I have been working on the Sentiment analysis prediction using the Rotten Tomatoes movie reviews dataset. The dataset has 5 classes {0,1,2,3,4} where 0 being very negative and 4 being very positive The dataset is highly unbalanced,
total samples = 156061
'0': 7072 (4.5%),
'1': 27273 (17.4%),
'2': 79583 (50.9%),
'3': 32927 (21%),
'4': 9206 (5.8%)
as you can see class 2
has almost 50% samples and 0
and 5
contribute to ~10% of training set
So there is a very strong bias for class 2
thus reducing the accuracy of classification for class 0
and 4
.
What can I do to balance the dataset? One solution would be to get equal number of samples by reducing the samples to only 7072 for each class, but it reduces the dataset drastically! How can I optimize and balance the dataset without affecting the accuracy of overall classification?

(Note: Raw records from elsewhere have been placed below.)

/-- The POSITIVE part of the exponent of the Wilson weight for `θ₁`:
`B₊(U) = Σ_{x : 1 ≤ slice ≤ n+1} inTerm + Σ_{x : 1 ≤ slice ≤ n} spTerm`. [folklore] -/
def bPlus [NeZero L₀] (U : Config d L₀ (2 * n + 2) G) : ℝ :=
  ∑ x ∈ Finset.univ.filter (fun x => PosIn i x), inTerm i ρ JE JM U x +
    ∑ x ∈ Finset.univ.filter (fun x => PosSp i x), spTerm i ρ JE JM U x

/-- The CROSSING part (in axial form): `X(U) = Σ_{x : slice ∈ {0, n+1}} axTerm`. [folklore] -/
def xCross [NeZero L₀] (U : Config d L₀ (2 * n + 2) G) : ℝ :=
  ∑ x ∈ Finset.univ.filter (fun x => CrossSl i x), axTerm i ρ JE JM U x

omit [TopologicalSpace G] [IsTopologicalGroup G] [CompactSpace G] [MeasurableSpace G] [BorelSpace G] in
/-- **The decoupled Wilson action in reflection-positive form (link reflection)**: for a unitary
`ρ` and `1 ≤ n`,
`−S(decouple U) = B₊(U) + B₊(θ₁ U) + X(U)`. [folklore] -/
theorem minusAction_decouple [NeZero L₀] (hρu : ∀ g, ρ g ∈ Matrix.unitaryGroup (Fin N) ℂ) (hn : 1 ≤ n)
    (U : Config d L₀ (2 * n + 2) G) :
    minusAction ρ JE JM (decouple i U) =
      bPlus i ρ JE JM U + bPlus i ρ JE JM (spaceReflect i 1 U) + xCross i ρ JE JM U := by
  classical
  rw [minusAction_eq_sum_terms i ρ JE JM, Finset.sum_add_distrib]
  -- in-slice terms: unchanged, then split into `±` and reindex the `−` part by `x ↦ x̂`
  have hIn : ∑ x, inTerm i ρ JE JM (decouple i U) x =
      ∑ x ∈ Finset.univ.filter (fun x => PosIn i x), inTerm i ρ JE JM U x +
        ∑ x ∈ Finset.univ.filter (fun x => PosIn i x), inTerm i ρ JE JM (spaceReflect i 1 U) x := by
    simp_rw [inTerm_decouple]
    rw [← Finset.sum_filter_add_sum_filter_not Finset.univ (fun x => PosIn i x)]
    congr 1
    refine Finset.sum_nbij' (hatSite i 1) (hatSite i 1) (fun x hx => ?_) (fun x hx => ?_)
      (fun x _ => hatSite_hatSite i 1 x) (fun x _ => hatSite_hatSite i 1 x) (fun x _ => ?_)
    · simp only [Finset.mem_filter, Finset.mem_univ, true_and] at hx ⊢
      exact (posIn_hatSite_iff i x).2 hx
    · simp only [Finset.mem_filter, Finset.mem_univ, true_and] at hx ⊢
      have h := posIn_hatSite_iff i (hatSite i 1 x)
      rw [hatSite_hatSite] at h
      exact h.1 hx
    · rw [inTerm_spaceReflect, hatSite_hatSite]
  -- spanning terms: split off the crossing slices, the rest splits into `±`
  have hSp : ∑ x, spTerm i ρ JE JM (decouple i U) x =
      ∑ x ∈ Finset.univ.filter (fun x => PosSp i x), spTerm i ρ JE JM U x +
        ∑ x ∈ Finset.univ.filter (fun x => PosSp i x), spTerm i ρ JE JM (spaceReflect i 1 U) x +
        xCross i ρ JE JM U := by
    rw [← Finset.sum_filter_add_sum_filter_not Finset.univ (fun x => CrossSl i x)]
    have hcr : ∑ x ∈ Finset.univ.filter (fun x => CrossSl i x), spTerm i ρ JE JM (decouple i U) x =
        xCross i ρ JE JM U := by
      unfold xCross
      refine Finset.sum_congr rfl fun x hx => ?_
      simp only [Finset.mem_filter, Finset.mem_univ, true_and] at hx
      exact spTerm_decouple_of_crossing i ρ JE JM hρu hn U x hx
    have hncr : ∑ x ∈ Finset.univ.filter (fun x => ¬ CrossSl i x), spTerm i ρ JE JM (decouple i U) x =
        ∑ x ∈ Finset.univ.filter (fun x => ¬ CrossSl i x), spTerm i ρ JE JM U x := by
      refine Finset.sum_congr rfl fun x hx => ?_
      simp only [Finset.mem_filter, Finset.mem_univ, true_and, CrossSl, not_or] at hx
      exact spTerm_decouple_of_not_crossing i ρ JE JM U x hx.1 hx.2
    have hps : Finset.univ.filter (fun x : Site d L₀ (2 * n + 2) => ¬ CrossSl i x ∧ PosSp i x) =
        Finset.univ.filter (fun x => PosSp i x) := by
      ext x
      simp only [Finset.mem_filter, Finset.mem_univ, true_and, and_iff_right_iff_imp]
      intro hx hc
      unfold PosSp at hx
      rcases hc with h0 | h1
      · rw [h0, ZMod.val_zero] at hx; omega
      · rw [h1, ZMod.val_cast_of_lt (by omega)] at hx; omega
    have hneg : ∑ x ∈ Finset.univ.filter (fun x : Site d L₀ (2 * n + 2) => ¬ CrossSl i x ∧ ¬ PosSp i x),
        spTerm i ρ JE JM U x =
        ∑ x ∈ Finset.univ.filter (fun x => PosSp i x), spTerm i ρ JE JM (spaceReflect i 1 U) x := by
      refine Finset.sum_nbij' (hatBack i 1) (hatBack i 1) (fun x hx => ?_) (fun x hx => ?_)
        (fun x _ => hatBack_hatBack i 1 x) (fun x _ => hatBack_hatBack i 1 x) (fun x _ => ?_)
      · simp only [Finset.mem_filter, Finset.mem_univ, true_and] at hx ⊢
        rw [posSp_hatBack_iff i hn]
        exact ⟨hx.2, hx.1⟩
      · simp only [Finset.mem_filter, Finset.mem_univ, true_and] at hx ⊢
        have h := posSp_hatBack_iff i hn (hatBack i 1 x)
        rw [hatBack_hatBack] at h
        obtain ⟨h1, h2⟩ := h.1 hx
        exact ⟨h2, h1⟩
      · rw [spTerm_spaceReflect i ρ JE JM hρu 1 U, hatBack_hatBack]
    rw [hcr, hncr, ← Finset.sum_filter_add_sum_filter_not (Finset.univ.filter fun x => ¬ CrossSl i x)
      (fun x => PosSp i x), Finset.filter_filter, Finset.filter_filter, hps, hneg]
    ring
  rw [hIn, hSp]
  unfold bPlus
  ring
/-!
# `Balaban1983to89.B9WalkLettersKernelsStatic` — W-a FILE C-2 (part 2b, proofs I): THE STENCIL FACTS OF THE PARTITION OF UNITY `h_□` READ THROUGH THE
# CERTIFICATE'S SITE PIN — supports, distances and sizes feeding the kernels of record (`B9WalkLettersKernels`) of the rows-18 walk letters (3.87)–(3.90)

statement-level skeleton of published theorems with citation tags; proofs where landed; nothing here is a claim about the Yang–Mills mass gap

B9 = T. Bałaban, *Propagators for lattice gauge theories in a background field*, Commun. Math. Phys. **99** (1985) 389–434 [Balaban1985BackgroundPropagators];
[4] = T. Bałaban, *Propagators and renormalization transformations for lattice gauge theories. II*, Commun. Math. Phys. **96** (1984) 223–250 [Balaban1984PropagatorsII].
THE PRINT.  (3.88)–(3.89) p.409: `K(h_□)G′_□h_□ = Σ_{b∈st(x)} (∂h_□)(b)(D_UG′_□h_□)(b) + (Δh_□)(x)(G′_□h_□)(x) + (averaging line)`, «a semi-local operator of size
O(M⁻¹)»; [4] p.247 «|∂h_□| ≦ O(1)(MLʲη)⁻¹», (2.14) p.225 (the weights `a_j(Lʲη)⁻²` of the averaging operators), (2.36) p.229 + p.235 (the cubes `□̃`),
(2.45)–(2.46) p.231 (blocks and the distance `d(y,y′)`).
WHY THIS FILE (pub-ymgap, dag-n06-d W-a C-2 programme, HOME `W-a-C2-PLAN.md` §5).  Part 2a (`B9WalkLettersCoordsDom`, p662348) dominated the eight coordinate
models of the rows-18 walk letters by ANY block kernel bounding `CB ×` the input-block sums of their stencil sizes; `B9WalkLettersKernels` named the kernels of
record (coefficient × `𝟙[a ∈ S_□]·𝟙[d ≤ 3]`).  Discharging the `hK` hypotheses at those kernels needs, on the certificate's site pin `σ = sIK bI` (1-faithful `hβ1`,
level-faithful `hlev` — the pins the certificate displays), exactly the facts of this file:
* SUPPORTS: `sIK_mem_SblkY_of_near` (one lattice step from `supp h_□` the site is pinned into `S_□` — r03∕gen-26 `B6CubeCoeffSizesV1.blkOf_mem_QT_of_near_hT`:
  the thickening stays in `QT ⊂ QbigT`), hence `sIK_mem_SblkY_of_fdiffY_ne_zero ∕ _of_bdiffY_ne_zero ∕ _of_lapDiffY_ne_zero`, `blkOf_eq_of_avgCoeffY_ne_zero`,
  `sIK_mem_SblkY_of_avg` (block-mates of the averaging line);
* DISTANCES: `touch_self ∕ touch_shiftY ∕ touch_shiftY_symm`, ★ `dist_sIK_stencil` (`d(σ z, σ(z ± e_μ)) ≤ 3`: n06-l `dist_sIK_le_distB_add_two` + gen-26
  `dist_blkOf_le_one_of_touch`), `dist_sIK_le_two_of_blkOf_eq`;
* SIZES: `abs_fdiffY_bdiffY_le` (`≤ stepY`, M5.7 `abs_hTY_shiftY_sub_le`), `abs_lapDiffY_le` (`≤ (d+1)·lapStepY`, r03 `abs_hT_second_diff_le`),
  ★ `sum_abs_avgCoeffY_le_inv_sq` (`Σ_w |avgCoeffY z w| ≤ L^{−2 lev z}` — M5.7's `sum_abs_avgCoeffY_le_one` with the scale kept), `abs_sub_le_avgLipY`,
  `inv_sq_pow_levY_eq` (`L^{−2 lev z} = (η∕ℓ(σ z))²` under `hlev`), `len_window_of_mem_SblkY` (r03 `window_and_congr_of_mem_QbigT`: the blocks of `□̃` have level
  `≤ j + 1`), ★ `sizes_mul_len_le` (`stepY·ℓ(a) ≤ (5∕8)C1F·η∕M_h`, `lapStepY·ℓ(a)² ≤ (5∕8)²C2F·η²∕M_h²` on `S_□` — print's `(MLʲη)⁻¹·Lʲη = M⁻¹`) and the
  arithmetic `step_arith ∕ lap_arith` the row sums consume.
The dominations at the kernels are `B9WalkLettersKernelsDom`; the row ∕ column sums `B9WalkLettersKernelsRows`; the record `opsWalkY` is part 3.
HONEST SCOPE.  Finite sums over landed engines; no (3.42), no regime, nothing of [B9]'s analysis asserted; count-neutral; N06 NOT discharged; nothing continuum ∕
OS ∕ mass gap ∕ Clay.  Cell `pub-ymgap` (D-0062), node N06 [B9], rows 18, seat `pub-ymgap-dag-n06-d` (gen 14).  Net new unproved facts: 0.  NEW file.
-/

noncomputable section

You should not balance the dataset, you should train a classifier in a balanced manner. Nearly all existing classifiers can be trained with some cost sensitive objective. For example - SVMs let you "weight" your samples, simply weight samples of the smaller class more. Similarly Naive Bayes has classes priors - change them! Random forest, Neural networks, Logistic regression, they all let you somehow "weight" samples, it is the core technique for getting more balanced results.